Consequences of government policies supporting TBTF institutions and billionaires

The new report also highlights some sobering statistics regarding the consequences of government policies supporting “too big to fail” institutions and their billionaire owners since the financial crisis. For example, a reasonable person would expect that the super rich would have suffered the most during the financial crisis as they have a much larger amount of their assets invested. It turns out, however, that the number of billionaires has doubled since the 2008 financial crisis.

How can that be, you ask? It boils down to the fact the rich have rigged the political system. Today, the super rich influence the political system so much with their money that they can’t lose. They water down laws and the regulatory process so that they can continue to exploit a broken system. Even worse, they control the media so they can bamboozle enough of the public to keep electing professional politicians who clearly do not represent their interests.

As Warren Buffett put it, “There’s been class warfare going in for the last 20 years and my class has won.”
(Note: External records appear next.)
import Literature.NumberTheory.Automorphic.QuaternionAlgebraStructure
import Mathlib.Algebra.Group.Submonoid.Units
import HarnessLib

/-!
# Centralisers in a quaternion division algebra: `C_D(u) = K[u]`, a quadratic subfield
(Vignéras, *Arithmétique des algèbres de quaternions*, LNM 800 (1980), Ch. I §1–§2; Gelbart,
*Automorphic forms on adele groups* (1975), Remark 9.23: the regular elements of `D^×`)

Topic `NumberTheory/Automorphic`; theorems only, building on `QuaternionAlgebraStructure`
(commutative subalgebras of a central division algebra of dimension `4` have dimension `≤ 2`, and
an element of such a subalgebra is a `K`-linear combination of `1` and any of its non-scalar
elements). For a central `K`-algebra `D` of dimension `4` in which every non-zero element is
invertible, and `u ∈ D ∖ K`:

* `Algebra.adjoin_singleton_comm` — `K[u]` is commutative;
* `Subalgebra.centralizer_singleton_eq_adjoin` — **the centraliser of `u` is `K[u]`**
  (`w` commuting with `u` lies in the commutative subalgebra `K[u, w]` of dimension `≤ 2`, hence
  in `K + K u`);
* `finrank_adjoin_singleton_eq_two` — `dim_K K[u] = 2`;
* `adjoin_singleton_isField` — `K[u]` is a field (a finite-dimensional commutative domain);
* `inv_mem_adjoin_singleton` — `K[u]` is closed under inverses in `D`;
* `Subgroup.centralizer_units_singleton_eq` — **in `D^×` the centraliser of a non-central `γ`
  is the unit group `K[γ]^×`** (as the subgroup `(K[γ]).toSubmonoid.units` of `D^×`).

These are the algebraic facts behind "for `γ ∉ Z`, `G_γ = K(γ)^×` is a maximal torus" in the
trace formula for `D^×` (Gelbart (1975), Remark 9.23; Jacquet–Langlands §16); part of the inline
(D-0026) decomposition of
`Literature.NumberTheory.Automorphic.strong_multiplicity_one_quaternionUnits`.

## References

* M.-F. Vignéras, *Arithmétique des algèbres de quaternions*, LNM 800 (1980), Ch. I §1
  (`L = K(h)` for `h ∉ K` is a quadratic commutative subfield), §2 Cor. 2.2 [VignerasLNM800].
* S. Gelbart, *Automorphic forms on adele groups* (1975), Remark 9.23 [Gelbart1975].
-/

noncomputable section

open Module

namespace Literature.NumberTheory.Automorphic

section Centralizer

variable {K : Type*} {D : Type*} [Field K] [Ring D] [Algebra K D]

/-- `K[u]` is commutative (`Algebra.adjoin_pair_comm_of_commute` with `w = u`). Deliberate
dot-notation extension of Mathlib's `Algebra` namespace, inside `Literature.Automorphic`.
[folklore] -/
theorem Algebra.adjoin_singleton_comm (u : D) :
    ∀ x ∈ Algebra.adjoin K {u}, ∀ y ∈ Algebra.adjoin K {u}, x * y = y * x := by
  have h := Algebra.adjoin_pair_comm_of_commute (K := K) (Commute.refl u)
  rwa [Set.pair_eq_singleton] at h

/-- `K[u] ≤ C_D(u)`: polynomials in `u` commute with `u`. [folklore] -/
theorem Algebra.adjoin_singleton_le_centralizer (u : D) :
    Algebra.adjoin K {u} ≤ Subalgebra.centralizer K ({u} : Set D) := by
  rw [Algebra.adjoin_le_iff]
  intro x hx
  rw [Set.mem_singleton_iff] at hx
  subst hx
  rw [SetLike.mem_coe, Subalgebra.mem_centralizer_iff]
  intro g hg
  rw [Set.mem_singleton_iff] at hg
  subst hg
  rfl

variable [Algebra.IsCentral K D]

/-- **The centraliser of a non-scalar element of a quaternion division algebra is `K[u]`**
(Vignéras I §1: for `h ∉ K`, `K(h)` is a maximal commutative subfield; here for a central
`K`-algebra of dimension `4` with all non-zero elements invertible). Proof: if `w` commutes with
`u` then `K[u, w]` is commutative, hence of dimension `≤ 2`
(`Subalgebra.finrank_le_two_of_comm`), so `w ∈ K + K u ⊆ K[u]`
(`Subalgebra.exists_eq_add_smul_of_finrank_le_two`). Deliberate dot-notation extension of
Mathlib's `Subalgebra` namespace. [cite: VignerasLNM800, Ch. I §1] -/
theorem Subalgebra.centralizer_singleton_eq_adjoin (hD : ∀ x : D, x ≠ 0 → IsUnit x)
    (h4 : finrank K D = 4) {u : D} (hu : u ∉ (⊥ : Subalgebra K D)) :
    Subalgebra.centralizer K ({u} : Set D) = Algebra.adjoin K {u} := by
  haveI : Nontrivial D := Module.nontrivial_of_finrank_pos (R := K) (by omega)
  haveI : FiniteDimensional K D := Module.finite_of_finrank_pos (by omega)
  refine le_antisymm (fun w hw => ?_) (Algebra.adjoin_singleton_le_centralizer u)
  rw [Subalgebra.mem_centralizer_iff] at hw
  have hc : Commute u w := hw u rfl
  set S := Algebra.adjoin K {u, w} with hS
  have hSc := Algebra.adjoin_pair_comm_of_commute (K := K) hc
  have huS : u ∈ S := Algebra.subset_adjoin (by simp)
  have hwS : w ∈ S := Algebra.subset_adjoin (by simp)
  obtain ⟨p, q, hpq⟩ := Subalgebra.exists_eq_add_smul_of_finrank_le_two S
    (Subalgebra.finrank_le_two_of_comm hD h4 S hSc) huS hwS hu
  rw [hpq]
  exact Subalgebra.add_mem _ (Subalgebra.algebraMap_mem _ p)
    (Subalgebra.smul_mem _ (Algebra.self_mem_adjoin_singleton K u) q)

/-- **`dim_K K[u] = 2` for `u ∉ K`** (a commutative subalgebra has dimension `≤ 2`, and `K[u]`
strictly contains `K`). [cite: VignerasLNM800, Ch. I §1] -/
theorem finrank_adjoin_singleton_eq_two (hD : ∀ x : D, x ≠ 0 → IsUnit x)
    (h4 : finrank K D = 4) {u : D} (hu : u ∉ (⊥ : Subalgebra K D)) :
    finrank K (Algebra.adjoin K {u}) = 2 := by
  haveI : Nontrivial D := Module.nontrivial_of_finrank_pos (R := K) (by omega)
  haveI : FiniteDimensional K D := Module.finite_of_finrank_pos (by omega)
  have hle := Subalgebra.finrank_le_two_of_comm hD h4 _ (Algebra.adjoin_singleton_comm (K := K) u)
  have hlt : (⊥ : Subalgebra K D) < Algebra.adjoin K {u} :=
    lt_of_le_of_ne bot_le fun h => hu (h ▸ Algebra.self_mem_adjoin_singleton K u)
  have h1 : finrank K (⊥ : Subalgebra K D) = 1 := Subalgebra.finrank_bot
  have h2 : finrank K (Subalgebra.toSubmodule (⊥ : Subalgebra K D)) <
      finrank K (Subalgebra.toSubmodule (Algebra.adjoin K {u})) :=
    Submodule.finrank_lt_finrank_of_lt (Subalgebra.toSubmodule.lt_iff_lt.2 hlt)
  rw [Subalgebra.finrank_toSubmodule, Subalgebra.finrank_toSubmodule, h1] at h2
  omega

omit [Algebra.IsCentral K D] in
/-- **`K[u]` is a field** in a finite-dimensional algebra all of whose non-zero elements are
invertible (a finite-dimensional commutative domain). [folklore] -/
theorem adjoin_singleton_isField (hD : ∀ x : D, x ≠ 0 → IsUnit x) [Nontrivial D]
    [FiniteDimensional K D] (u : D) : IsField (Algebra.adjoin K {u}) := by
  haveI := noZeroDivisors_of_forall_isUnit hD
  letI : CommRing (Algebra.adjoin K {u}) :=
    { (inferInstance : Ring (Algebra.adjoin K {u})) with
      mul_comm := fun x y => Subtype.ext (Algebra.adjoin_singleton_comm (K := K) u x x.2 y y.2) }
  haveI : IsDomain (Algebra.adjoin K {u}) := NoZeroDivisors.to_isDomain _
  haveI : IsArtinianRing (Algebra.adjoin K {u}) := IsArtinianRing.of_finite K _
  exact (IsArtinianRing.isField_of_isDomain (Algebra.adjoin K {u}))

omit [Algebra.IsCentral K D] in
/-- **`K[u]` is closed under inverses in `D`**: for a unit `x` of `D` lying in `K[u]`, `x⁻¹ ∈ K[u]`
(the inverse in the field `K[u]` is the inverse in `D`). [folklore] -/
theorem inv_mem_adjoin_singleton (hD : ∀ x : D, x ≠ 0 → IsUnit x) [Nontrivial D]
    [FiniteDimensional K D] (u : D) {x : Dˣ} (hx : (x : D) ∈ Algebra.adjoin K {u}) :
    ((x⁻¹ : Dˣ) : D) ∈ Algebra.adjoin K {u} := by
  have hF := adjoin_singleton_isField (K := K) hD u
  have hx0 : (⟨(x : D), hx⟩ : Algebra.adjoin K {u}) ≠ 0 := by
    intro h
    have h' : (x : D) = 0 := congrArg Subtype.val h
    exact x.ne_zero h'
  obtain ⟨y, hy⟩ := hF.mul_inv_cancel hx0
  have hy' : (x : D) * (y : D) = 1 := congrArg Subtype.val hy
  have : ((x⁻¹ : Dˣ) : D) = (y : D) := by
    rw [← mul_one ((x⁻¹ : Dˣ) : D), ← hy', ← mul_assoc, Units.inv_mul, one_mul]
  rw [this]
  exact y.2

/-- **In `D^×` the centraliser of a non-central element is `K[γ]^×`** (Gelbart (1975),
Remark 9.23: the regular elements of `D^×` and their tori `K(γ)^×`): for `γ ∈ D^×` with
`γ ∉ K`, `C_{D^×}(γ)` is the subgroup of units of `D` lying in `K[γ]` (Mathlib
`Submonoid.units`). [cite: Gelbart1975, Remark 9.23] -/
theorem Subgroup.centralizer_units_singleton_eq (hD : ∀ x : D, x ≠ 0 → IsUnit x)
    (h4 : finrank K D = 4) {γ : Dˣ} (hγ : (γ : D) ∉ (⊥ : Subalgebra K D)) :
    Subgroup.centralizer ({γ} : Set Dˣ) = (Algebra.adjoin K {(γ : D)}).toSubmonoid.units := by
  haveI : Nontrivial D := Module.nontrivial_of_finrank_pos (R := K) (by omega)
  haveI : FiniteDimensional K D := Module.finite_of_finrank_pos (by omega)
  ext g
  rw [Subgroup.mem_centralizer_iff, Submonoid.mem_units_iff]
  simp only [Set.mem_singleton_iff, forall_eq]
  constructor
  · intro h
    have hg : (g : D) ∈ Subalgebra.centralizer K ({(γ : D)} : Set D) := by
      rw [Subalgebra.mem_centralizer_iff]
      intro d hd
      rw [Set.mem_singleton_iff] at hd
      subst hd
      exact_mod_cast h
    rw [Subalgebra.centralizer_singleton_eq_adjoin hD h4 hγ] at hg
    exact ⟨hg, inv_mem_adjoin_singleton (K := K) hD _ hg⟩
  · rintro ⟨hg, -⟩
    have hg' : (g : D) ∈ Subalgebra.centralizer K ({(γ : D)} : Set D) := by
      rw [Subalgebra.centralizer_singleton_eq_adjoin hD h4 hγ]
      exact hg
    rw [Subalgebra.mem_centralizer_iff] at hg'
    exact Units.ext (hg' _ rfl)

end Centralizer

end Literature.NumberTheory.Automorphic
Consequences of extreme inequality

The Oxfam report highlights that the consequences of pervasive inequality are negative for everyone. “Extreme inequality corrupts politics, hinders economic growth and stifles social mobility. It fuels crime and even violent conflict. It squanders talent, thwarts potential and undermines the foundations of society.”

Billionaires Inequality

Market fundamentalism and the capture of politics by elites is creating extreme inequality

Inequality doesn’t happen by accident. It happens because greedy people make selfish choices. The report notes: “Oxfam’s decades of experience in the world’s poorest communities have taught us that poverty and inequality are not inevitable or accidental, but the result of deliberate policy choices.”

Billionaires Gatsby curve

Billionaires health and social porblems

Although these greedy people may not be consciously aware of their greed or of the negative effect of their selfish choices on others, that does not change the harm caused by their actions.
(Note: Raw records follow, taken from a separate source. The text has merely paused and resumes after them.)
import Literature.NumberTheory.GaloisCohomology.KatoCohomologyDifferentialForms
import Mathlib.LinearAlgebra.ExteriorPower.Basic
import Mathlib.RingTheory.Kaehler.Basic
import Mathlib.RingTheory.Derivation.Basic
import Literature.NumberTheory.GaloisCohomology.BlochKatoFormsSymbol
import HarnessLib

/-!
# Bloch–Kato 1986, Lemma (4.2): the symbolic presentation of Kato's `H^{n+1}_p(K)` for a field `K` of
# characteristic `p` — Literature-side DISCHARGE of `BlochKato1986_symbolicPresentation`

RE-HOMED into Literature (seat bsd-rank2-lit GEN 14, 2026-08-27; HIDDEN-DISCHARGES sweep,
run/shared/lean/pub/bsd-rank2/lit/HIDDEN-DISCHARGES.md): verbatim concatenation of the five Summits files
`Summits/ResolutionOfSingularities/ResolutionOfSingularities/Theorems/WildPurityPurityTransfer{StubFormsSpan,StubBkForward,StubBkDescends,StubBkAssemble,BlochKatoPresentation}.lean`
(cell ResolutionOfSingularities, crux `WildPurity.PurityTransfer` stmt-ResolutionOfSingularities-17142, line `birth`, lead c1 —
the authors of the mathematics), which import only Literature/Mathlib; namespace
`Summit.ResolutionOfSingularities.ResolutionOfSingularities.Theorems.WildPurityPurityTransfer` ↦
`Literature.NumberTheory.GaloisCohomology.BlochKato1986Presentation`, route-stub names `stub_formsSpan` / `stub_bkForward` /
`stub_bkDescends` / `stub_bkAssemble` ↦ `bk_formsSpan` / `bk_forward` / `bk_descends` / `bk_assemble`; the discharge
`Literature.NumberTheory.GaloisCohomology.BlochKato1986_symbolicPresentation_holds` is declared next to the fact
(`KatoCohomologyDifferentialForms.lean`). Theorems only, no definitions; cite tags added per decl. The original module
headers follow as section comments.
-/


noncomputable section

universe u

/-!
# Stub `bk_formsSpan` of crux stmt-ResolutionOfSingularities-17142
# (`WildPurity.PurityTransfer`, line `birth`, lead c1 skeleton rev L4)

The SURJECTIVITY half of Bloch–Kato's Lemma (4.2) for a field `K`: the logarithmic `n`-forms
`dlog b₀ ∧ ⋯ ∧ dlog b_{n-1}` (`dlogForm K b`, `b : Fin n → Kˣ`) span `Ωⁿ_K = ⋀ⁿ_K Ω[K⁄ℤ]` over `K`.

Proof: `Ω[K⁄ℤ]` is spanned over `K` by the `da` (`KaehlerDifferential.span_range_derivation`), hence
`⋀ⁿ_K Ω[K⁄ℤ]` by the `da₀ ∧ ⋯ ∧ da_{n-1}` (`exteriorPower.ιMulti_span_of_span`); such a product is
`0` if some `aᵢ = 0`, and otherwise equals `(∏ aᵢ) • dlogForm K a` since `da = a • dlog a` for a
unit `a` (multilinearity, `AlternatingMap.map_smul_univ`).
-/




open Literature.NumberTheory.GaloisCohomology
open KaehlerDifferential (D)

namespace Literature.NumberTheory.GaloisCohomology.BlochKato1986Presentation

/-- For a unit `b` of a commutative ring, `db = b • dlog b`. [folklore]
[cite: BlochKato1986, Lemma (4.2), p. 122] -/
theorem formsSpan_D_eq_smul_unitDlog (K : Type u) [CommRing K] (b : Kˣ) :
    D ℤ K (b : K) = (b : K) • unitDlog K b := by
  unfold unitDlog
  rw [smul_smul, Units.mul_inv, one_smul]

/-- For a tuple of units `b`, `db₀ ∧ ⋯ ∧ db_{n-1} = (∏ bᵢ) • (dlog b₀ ∧ ⋯ ∧ dlog b_{n-1})`.
[folklore]
[cite: BlochKato1986, Lemma (4.2), p. 122] -/
theorem formsSpan_ιMulti_D_eq_prod_smul_dlogForm (K : Type u) [CommRing K] {n : ℕ}
    (b : Fin n → Kˣ) :
    exteriorPower.ιMulti K n (fun i => D ℤ K (b i : K)) = (∏ i, (b i : K)) • dlogForm K b := by
  unfold dlogForm
  rw [← AlternatingMap.map_smul_univ]
  congr 1
  ext i
  exact formsSpan_D_eq_smul_unitDlog K (b i)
Oxfam: Huge benefits from curbing inequality

The potential benefits of slowing down wealth inequality by even a little bit are huge. Oxfam notes that a tax of just 1.5% on the wealth of global billionaires, if undertaken immediately after the financial crisis, could have saved 23 million lives in the world’s poorest 49 countries by investing in healthcare.

As of 2014, a tax of 1.5% on the 1650 billionaires worldwide could fill all annual gaps in funding needed to get every child into school and deliver health services to every citizen in those 49 countries.

Billionaires multiple inquality

As Oxfam points out, certainly some inequality is needed “to reward talent, skills and a willingness to innovate and take entrepreneurial risk.” But by the same token, extremes of economic inequality undermine growth and progress and neglect the potential of hundreds of millions of people.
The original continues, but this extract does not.